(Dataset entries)
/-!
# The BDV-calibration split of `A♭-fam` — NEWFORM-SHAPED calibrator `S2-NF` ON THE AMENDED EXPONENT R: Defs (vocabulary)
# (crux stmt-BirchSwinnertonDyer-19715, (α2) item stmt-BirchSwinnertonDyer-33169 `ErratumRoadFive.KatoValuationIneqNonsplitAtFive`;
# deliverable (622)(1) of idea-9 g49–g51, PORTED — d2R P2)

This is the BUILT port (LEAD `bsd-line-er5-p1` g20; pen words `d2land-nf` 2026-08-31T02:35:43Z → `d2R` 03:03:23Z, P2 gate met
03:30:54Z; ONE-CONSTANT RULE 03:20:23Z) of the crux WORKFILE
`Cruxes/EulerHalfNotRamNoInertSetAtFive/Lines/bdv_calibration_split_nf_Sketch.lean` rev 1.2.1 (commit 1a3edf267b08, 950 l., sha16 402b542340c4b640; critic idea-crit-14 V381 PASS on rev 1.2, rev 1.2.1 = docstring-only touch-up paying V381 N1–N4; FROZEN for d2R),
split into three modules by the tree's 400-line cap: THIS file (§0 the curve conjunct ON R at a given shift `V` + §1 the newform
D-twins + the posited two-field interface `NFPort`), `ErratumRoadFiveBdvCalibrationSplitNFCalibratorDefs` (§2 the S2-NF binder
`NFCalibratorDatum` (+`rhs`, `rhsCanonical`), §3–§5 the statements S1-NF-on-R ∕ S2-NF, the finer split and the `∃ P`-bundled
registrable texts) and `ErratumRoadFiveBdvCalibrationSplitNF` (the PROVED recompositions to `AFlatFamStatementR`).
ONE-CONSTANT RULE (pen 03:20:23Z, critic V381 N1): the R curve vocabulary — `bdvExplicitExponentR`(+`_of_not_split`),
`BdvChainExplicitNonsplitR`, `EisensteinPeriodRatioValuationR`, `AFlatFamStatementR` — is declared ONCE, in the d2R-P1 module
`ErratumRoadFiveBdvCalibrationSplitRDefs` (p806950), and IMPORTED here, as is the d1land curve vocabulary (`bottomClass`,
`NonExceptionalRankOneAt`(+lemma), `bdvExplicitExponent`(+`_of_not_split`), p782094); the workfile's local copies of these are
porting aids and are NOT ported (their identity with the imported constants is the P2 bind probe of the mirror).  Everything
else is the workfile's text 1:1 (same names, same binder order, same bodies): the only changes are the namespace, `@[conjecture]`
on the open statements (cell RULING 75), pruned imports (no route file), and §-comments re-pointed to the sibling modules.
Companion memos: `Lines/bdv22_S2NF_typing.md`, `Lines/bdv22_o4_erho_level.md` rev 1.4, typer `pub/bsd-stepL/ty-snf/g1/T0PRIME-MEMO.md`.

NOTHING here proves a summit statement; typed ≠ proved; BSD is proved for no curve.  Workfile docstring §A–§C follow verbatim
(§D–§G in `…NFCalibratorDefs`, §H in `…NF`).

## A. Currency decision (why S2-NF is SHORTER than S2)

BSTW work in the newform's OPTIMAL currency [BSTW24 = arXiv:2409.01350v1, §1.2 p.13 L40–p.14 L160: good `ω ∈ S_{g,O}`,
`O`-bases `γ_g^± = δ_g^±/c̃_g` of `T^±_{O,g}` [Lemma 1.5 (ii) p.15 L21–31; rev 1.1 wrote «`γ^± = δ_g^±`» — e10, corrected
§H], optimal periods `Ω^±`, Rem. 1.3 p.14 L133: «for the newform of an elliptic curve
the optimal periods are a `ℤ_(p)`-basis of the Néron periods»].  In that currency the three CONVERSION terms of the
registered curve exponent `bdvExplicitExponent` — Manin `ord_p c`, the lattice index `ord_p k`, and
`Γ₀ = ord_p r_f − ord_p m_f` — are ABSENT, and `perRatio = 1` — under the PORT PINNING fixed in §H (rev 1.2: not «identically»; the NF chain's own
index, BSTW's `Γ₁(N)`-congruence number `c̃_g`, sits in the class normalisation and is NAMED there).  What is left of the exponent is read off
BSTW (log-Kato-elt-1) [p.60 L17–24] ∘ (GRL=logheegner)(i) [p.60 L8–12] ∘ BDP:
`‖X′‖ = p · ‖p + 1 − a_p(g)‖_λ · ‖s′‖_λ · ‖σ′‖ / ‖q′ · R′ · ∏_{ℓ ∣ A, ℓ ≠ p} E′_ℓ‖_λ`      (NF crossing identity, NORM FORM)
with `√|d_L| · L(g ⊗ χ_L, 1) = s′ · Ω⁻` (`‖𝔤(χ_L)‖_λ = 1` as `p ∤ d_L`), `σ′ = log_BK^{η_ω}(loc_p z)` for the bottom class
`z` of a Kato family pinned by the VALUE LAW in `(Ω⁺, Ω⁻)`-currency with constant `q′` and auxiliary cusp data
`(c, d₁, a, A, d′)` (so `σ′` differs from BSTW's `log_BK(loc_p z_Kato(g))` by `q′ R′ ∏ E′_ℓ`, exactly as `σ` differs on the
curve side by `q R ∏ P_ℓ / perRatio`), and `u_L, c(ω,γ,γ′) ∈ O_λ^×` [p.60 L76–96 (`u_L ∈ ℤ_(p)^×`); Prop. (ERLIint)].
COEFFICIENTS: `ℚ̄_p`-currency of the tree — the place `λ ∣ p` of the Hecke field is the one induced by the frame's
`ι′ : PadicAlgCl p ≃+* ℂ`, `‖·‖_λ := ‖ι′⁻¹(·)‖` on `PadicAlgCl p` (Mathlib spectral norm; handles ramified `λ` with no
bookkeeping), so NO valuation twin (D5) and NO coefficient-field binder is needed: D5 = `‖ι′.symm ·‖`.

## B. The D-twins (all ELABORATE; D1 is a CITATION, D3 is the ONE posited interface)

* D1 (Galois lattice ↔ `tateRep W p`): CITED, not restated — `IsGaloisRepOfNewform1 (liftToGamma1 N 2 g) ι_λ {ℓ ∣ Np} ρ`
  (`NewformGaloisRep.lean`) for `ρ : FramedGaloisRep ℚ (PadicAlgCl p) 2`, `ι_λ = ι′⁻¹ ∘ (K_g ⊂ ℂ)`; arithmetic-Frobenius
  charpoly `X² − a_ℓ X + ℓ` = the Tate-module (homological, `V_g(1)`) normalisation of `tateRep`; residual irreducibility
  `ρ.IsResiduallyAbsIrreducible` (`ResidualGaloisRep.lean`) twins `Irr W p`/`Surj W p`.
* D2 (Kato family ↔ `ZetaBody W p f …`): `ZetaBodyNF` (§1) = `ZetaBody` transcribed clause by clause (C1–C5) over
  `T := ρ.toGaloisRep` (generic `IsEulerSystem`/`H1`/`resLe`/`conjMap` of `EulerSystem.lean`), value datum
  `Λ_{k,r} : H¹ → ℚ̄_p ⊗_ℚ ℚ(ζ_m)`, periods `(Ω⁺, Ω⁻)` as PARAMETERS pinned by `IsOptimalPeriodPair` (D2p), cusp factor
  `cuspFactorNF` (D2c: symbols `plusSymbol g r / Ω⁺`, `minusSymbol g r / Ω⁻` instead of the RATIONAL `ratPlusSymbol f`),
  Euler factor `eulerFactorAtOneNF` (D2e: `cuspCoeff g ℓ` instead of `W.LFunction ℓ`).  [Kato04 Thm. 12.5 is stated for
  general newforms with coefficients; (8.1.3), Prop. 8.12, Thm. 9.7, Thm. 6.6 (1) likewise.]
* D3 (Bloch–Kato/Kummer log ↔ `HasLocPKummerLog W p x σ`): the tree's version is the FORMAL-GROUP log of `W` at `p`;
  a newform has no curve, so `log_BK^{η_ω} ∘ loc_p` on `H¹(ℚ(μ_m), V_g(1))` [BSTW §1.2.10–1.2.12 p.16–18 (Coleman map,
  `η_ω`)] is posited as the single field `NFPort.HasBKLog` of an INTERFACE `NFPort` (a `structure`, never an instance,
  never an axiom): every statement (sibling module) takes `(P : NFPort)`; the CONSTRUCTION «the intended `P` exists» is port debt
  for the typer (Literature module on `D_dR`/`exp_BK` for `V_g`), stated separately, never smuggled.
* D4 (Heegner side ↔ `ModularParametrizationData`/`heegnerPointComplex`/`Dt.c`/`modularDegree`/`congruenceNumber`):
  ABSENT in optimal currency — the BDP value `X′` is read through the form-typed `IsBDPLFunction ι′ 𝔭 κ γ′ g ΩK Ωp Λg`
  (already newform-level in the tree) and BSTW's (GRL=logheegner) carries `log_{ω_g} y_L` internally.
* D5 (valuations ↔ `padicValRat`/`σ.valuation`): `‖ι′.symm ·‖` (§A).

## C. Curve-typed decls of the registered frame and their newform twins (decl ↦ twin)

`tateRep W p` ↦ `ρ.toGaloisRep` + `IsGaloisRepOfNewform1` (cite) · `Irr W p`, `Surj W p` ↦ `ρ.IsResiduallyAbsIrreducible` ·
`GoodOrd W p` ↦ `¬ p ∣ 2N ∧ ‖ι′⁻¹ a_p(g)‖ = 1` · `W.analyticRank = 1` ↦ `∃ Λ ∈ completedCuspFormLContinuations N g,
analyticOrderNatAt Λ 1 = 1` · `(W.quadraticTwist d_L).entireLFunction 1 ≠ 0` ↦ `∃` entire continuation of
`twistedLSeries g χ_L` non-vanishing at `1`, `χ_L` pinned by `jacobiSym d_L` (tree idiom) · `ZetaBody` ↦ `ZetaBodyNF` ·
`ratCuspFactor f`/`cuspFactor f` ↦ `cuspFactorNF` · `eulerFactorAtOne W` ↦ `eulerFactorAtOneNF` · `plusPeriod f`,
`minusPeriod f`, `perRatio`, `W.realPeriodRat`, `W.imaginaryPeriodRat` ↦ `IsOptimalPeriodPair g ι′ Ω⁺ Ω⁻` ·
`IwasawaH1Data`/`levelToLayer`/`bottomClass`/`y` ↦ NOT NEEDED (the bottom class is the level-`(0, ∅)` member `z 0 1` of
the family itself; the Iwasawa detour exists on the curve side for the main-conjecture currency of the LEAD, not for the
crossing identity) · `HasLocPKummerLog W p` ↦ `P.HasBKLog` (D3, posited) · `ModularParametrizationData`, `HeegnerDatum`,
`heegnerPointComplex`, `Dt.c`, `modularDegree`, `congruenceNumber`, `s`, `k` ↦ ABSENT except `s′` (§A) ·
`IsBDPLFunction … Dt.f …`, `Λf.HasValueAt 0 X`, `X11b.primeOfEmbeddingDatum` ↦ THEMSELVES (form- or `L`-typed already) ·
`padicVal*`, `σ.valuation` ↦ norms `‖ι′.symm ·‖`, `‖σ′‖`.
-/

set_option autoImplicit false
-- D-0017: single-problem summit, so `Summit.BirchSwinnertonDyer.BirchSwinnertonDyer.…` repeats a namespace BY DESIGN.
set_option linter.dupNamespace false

* * *

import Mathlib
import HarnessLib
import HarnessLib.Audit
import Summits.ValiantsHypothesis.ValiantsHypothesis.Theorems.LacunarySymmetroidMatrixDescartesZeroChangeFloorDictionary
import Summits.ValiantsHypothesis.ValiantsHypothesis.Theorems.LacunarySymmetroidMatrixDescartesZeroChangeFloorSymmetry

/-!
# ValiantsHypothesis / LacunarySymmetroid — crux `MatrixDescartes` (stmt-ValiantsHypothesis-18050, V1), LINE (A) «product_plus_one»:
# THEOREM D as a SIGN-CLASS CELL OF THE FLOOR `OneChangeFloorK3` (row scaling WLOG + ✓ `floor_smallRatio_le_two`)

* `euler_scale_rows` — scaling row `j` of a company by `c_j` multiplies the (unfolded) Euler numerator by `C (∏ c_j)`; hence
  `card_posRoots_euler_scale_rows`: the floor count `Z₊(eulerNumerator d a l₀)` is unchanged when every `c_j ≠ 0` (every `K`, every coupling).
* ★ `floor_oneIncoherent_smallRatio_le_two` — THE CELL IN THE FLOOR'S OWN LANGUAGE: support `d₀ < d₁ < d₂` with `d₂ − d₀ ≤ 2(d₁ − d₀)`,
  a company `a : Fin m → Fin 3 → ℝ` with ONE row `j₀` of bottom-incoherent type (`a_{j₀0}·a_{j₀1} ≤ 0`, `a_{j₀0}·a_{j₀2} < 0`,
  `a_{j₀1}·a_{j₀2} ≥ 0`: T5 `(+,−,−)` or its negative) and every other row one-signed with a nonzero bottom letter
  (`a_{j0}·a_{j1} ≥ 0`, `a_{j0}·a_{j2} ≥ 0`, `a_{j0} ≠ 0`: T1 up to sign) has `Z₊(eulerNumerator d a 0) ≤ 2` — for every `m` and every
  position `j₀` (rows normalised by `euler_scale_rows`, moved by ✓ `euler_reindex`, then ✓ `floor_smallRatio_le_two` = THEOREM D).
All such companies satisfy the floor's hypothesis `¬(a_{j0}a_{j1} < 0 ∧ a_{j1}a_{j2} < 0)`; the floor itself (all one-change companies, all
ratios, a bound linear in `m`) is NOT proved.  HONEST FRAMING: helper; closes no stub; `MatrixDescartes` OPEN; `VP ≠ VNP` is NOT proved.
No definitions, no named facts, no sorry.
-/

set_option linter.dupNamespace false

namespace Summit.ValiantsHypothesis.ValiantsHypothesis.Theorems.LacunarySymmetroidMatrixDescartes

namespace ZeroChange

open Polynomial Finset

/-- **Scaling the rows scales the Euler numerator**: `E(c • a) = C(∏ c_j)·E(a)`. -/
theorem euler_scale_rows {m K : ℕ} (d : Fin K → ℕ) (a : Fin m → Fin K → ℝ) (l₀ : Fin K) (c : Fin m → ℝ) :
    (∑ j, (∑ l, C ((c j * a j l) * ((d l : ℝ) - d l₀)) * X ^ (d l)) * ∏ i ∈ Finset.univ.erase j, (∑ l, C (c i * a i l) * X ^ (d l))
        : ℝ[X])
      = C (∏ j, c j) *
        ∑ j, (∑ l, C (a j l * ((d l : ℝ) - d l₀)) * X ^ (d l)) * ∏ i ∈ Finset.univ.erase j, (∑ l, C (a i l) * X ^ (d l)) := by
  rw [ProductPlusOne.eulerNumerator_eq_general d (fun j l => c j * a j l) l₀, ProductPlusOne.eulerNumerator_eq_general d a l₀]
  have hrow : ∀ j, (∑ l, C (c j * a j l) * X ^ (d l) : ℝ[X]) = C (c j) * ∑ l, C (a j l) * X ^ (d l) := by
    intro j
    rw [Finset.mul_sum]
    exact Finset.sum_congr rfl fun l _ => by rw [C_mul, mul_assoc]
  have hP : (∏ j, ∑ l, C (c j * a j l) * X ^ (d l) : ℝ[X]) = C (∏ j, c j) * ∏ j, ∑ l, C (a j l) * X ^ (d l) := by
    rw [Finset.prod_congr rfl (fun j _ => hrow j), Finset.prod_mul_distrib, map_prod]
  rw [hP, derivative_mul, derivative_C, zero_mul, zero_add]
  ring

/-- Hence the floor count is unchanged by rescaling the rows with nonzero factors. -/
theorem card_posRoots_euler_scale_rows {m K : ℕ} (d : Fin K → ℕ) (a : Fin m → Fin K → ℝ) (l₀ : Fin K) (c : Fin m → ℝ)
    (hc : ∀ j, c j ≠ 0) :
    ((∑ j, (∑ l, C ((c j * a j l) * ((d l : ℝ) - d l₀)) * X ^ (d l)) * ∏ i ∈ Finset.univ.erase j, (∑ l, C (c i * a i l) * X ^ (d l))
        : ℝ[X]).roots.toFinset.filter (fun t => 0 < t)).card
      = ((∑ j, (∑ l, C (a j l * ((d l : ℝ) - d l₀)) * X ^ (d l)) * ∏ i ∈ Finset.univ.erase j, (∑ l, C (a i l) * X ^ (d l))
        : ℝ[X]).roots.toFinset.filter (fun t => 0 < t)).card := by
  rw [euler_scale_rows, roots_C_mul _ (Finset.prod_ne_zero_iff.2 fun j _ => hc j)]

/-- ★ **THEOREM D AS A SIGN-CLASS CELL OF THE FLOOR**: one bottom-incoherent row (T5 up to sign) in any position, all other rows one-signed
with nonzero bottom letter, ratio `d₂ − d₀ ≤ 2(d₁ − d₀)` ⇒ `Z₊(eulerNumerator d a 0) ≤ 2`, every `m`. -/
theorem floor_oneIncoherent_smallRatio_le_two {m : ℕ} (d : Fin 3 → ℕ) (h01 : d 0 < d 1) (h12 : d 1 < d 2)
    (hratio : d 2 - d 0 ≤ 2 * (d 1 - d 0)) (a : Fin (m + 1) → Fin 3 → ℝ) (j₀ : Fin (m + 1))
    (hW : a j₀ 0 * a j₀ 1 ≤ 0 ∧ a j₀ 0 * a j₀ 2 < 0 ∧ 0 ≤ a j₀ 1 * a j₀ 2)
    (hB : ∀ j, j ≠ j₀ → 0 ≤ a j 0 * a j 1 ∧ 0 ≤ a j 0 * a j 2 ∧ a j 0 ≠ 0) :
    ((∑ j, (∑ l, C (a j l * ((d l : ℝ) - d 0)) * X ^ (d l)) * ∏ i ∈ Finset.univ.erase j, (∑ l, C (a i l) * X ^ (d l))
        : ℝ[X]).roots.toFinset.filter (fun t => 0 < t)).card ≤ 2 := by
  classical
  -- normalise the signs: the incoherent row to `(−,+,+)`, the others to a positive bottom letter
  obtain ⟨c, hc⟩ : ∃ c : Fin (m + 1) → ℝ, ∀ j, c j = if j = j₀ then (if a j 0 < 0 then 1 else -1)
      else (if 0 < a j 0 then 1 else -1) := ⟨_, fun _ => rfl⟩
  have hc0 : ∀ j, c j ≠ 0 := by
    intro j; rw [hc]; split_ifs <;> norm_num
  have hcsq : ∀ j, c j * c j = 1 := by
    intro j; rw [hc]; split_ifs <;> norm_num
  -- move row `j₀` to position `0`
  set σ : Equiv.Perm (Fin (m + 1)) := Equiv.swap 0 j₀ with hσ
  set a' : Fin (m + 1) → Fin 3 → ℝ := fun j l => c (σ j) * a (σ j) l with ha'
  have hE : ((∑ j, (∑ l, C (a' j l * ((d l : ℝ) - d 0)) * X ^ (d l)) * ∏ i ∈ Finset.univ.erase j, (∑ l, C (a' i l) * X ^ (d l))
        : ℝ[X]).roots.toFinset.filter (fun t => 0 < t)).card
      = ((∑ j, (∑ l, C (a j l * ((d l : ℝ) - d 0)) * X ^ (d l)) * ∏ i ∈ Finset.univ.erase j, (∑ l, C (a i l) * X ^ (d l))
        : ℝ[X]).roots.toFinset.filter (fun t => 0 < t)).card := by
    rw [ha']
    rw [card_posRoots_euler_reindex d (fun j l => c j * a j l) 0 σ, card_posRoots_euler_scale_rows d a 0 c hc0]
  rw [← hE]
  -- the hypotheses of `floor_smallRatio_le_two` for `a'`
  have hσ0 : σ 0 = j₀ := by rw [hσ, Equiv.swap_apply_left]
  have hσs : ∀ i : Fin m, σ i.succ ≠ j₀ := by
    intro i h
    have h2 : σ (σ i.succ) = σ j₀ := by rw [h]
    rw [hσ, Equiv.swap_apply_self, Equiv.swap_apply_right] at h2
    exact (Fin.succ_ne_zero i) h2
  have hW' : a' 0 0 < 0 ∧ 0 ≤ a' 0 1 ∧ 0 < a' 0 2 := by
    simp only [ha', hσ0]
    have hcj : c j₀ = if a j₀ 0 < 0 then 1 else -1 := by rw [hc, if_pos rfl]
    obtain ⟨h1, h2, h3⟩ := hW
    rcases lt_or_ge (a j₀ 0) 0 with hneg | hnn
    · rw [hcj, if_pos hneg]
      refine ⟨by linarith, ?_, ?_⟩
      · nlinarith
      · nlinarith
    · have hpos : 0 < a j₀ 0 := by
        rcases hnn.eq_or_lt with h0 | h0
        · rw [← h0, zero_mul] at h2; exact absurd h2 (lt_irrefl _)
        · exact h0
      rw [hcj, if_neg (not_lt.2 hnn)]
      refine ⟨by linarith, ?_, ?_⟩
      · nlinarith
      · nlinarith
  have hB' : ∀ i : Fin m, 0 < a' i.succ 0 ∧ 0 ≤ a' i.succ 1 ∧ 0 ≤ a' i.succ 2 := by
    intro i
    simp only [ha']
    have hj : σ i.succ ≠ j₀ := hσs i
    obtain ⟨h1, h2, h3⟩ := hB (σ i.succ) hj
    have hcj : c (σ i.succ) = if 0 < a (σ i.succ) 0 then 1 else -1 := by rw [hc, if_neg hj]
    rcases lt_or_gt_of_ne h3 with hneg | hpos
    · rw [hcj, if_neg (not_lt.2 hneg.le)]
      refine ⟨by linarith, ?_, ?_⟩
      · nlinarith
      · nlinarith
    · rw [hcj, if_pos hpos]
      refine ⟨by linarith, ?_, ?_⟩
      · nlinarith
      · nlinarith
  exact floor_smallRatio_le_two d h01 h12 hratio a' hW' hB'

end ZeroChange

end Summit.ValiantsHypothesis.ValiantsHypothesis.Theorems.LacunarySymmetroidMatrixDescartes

#### WORK TASK
All that should be written out is the stretch of lines above between the one holding "ratios, a bound" and the one holding "X ^ (d l)) := by", inclusive, exactly as given.

#### ANSWER TO THIS TASK
ratios, a bound linear in `m`) is NOT proved.  HONEST FRAMING: helper; closes no stub; `MatrixDescartes` OPEN; `VP ≠ VNP` is NOT proved.
No definitions, no named facts, no sorry.
-/

set_option linter.dupNamespace false

namespace Summit.ValiantsHypothesis.ValiantsHypothesis.Theorems.LacunarySymmetroidMatrixDescartes

namespace ZeroChange

open Polynomial Finset

/-- **Scaling the rows scales the Euler numerator**: `E(c • a) = C(∏ c_j)·E(a)`. -/
theorem euler_scale_rows {m K : ℕ} (d : Fin K → ℕ) (a : Fin m → Fin K → ℝ) (l₀ : Fin K) (c : Fin m → ℝ) :
    (∑ j, (∑ l, C ((c j * a j l) * ((d l : ℝ) - d l₀)) * X ^ (d l)) * ∏ i ∈ Finset.univ.erase j, (∑ l, C (c i * a i l) * X ^ (d l))
        : ℝ[X])
      = C (∏ j, c j) *
        ∑ j, (∑ l, C (a j l * ((d l : ℝ) - d l₀)) * X ^ (d l)) * ∏ i ∈ Finset.univ.erase j, (∑ l, C (a i l) * X ^ (d l)) := by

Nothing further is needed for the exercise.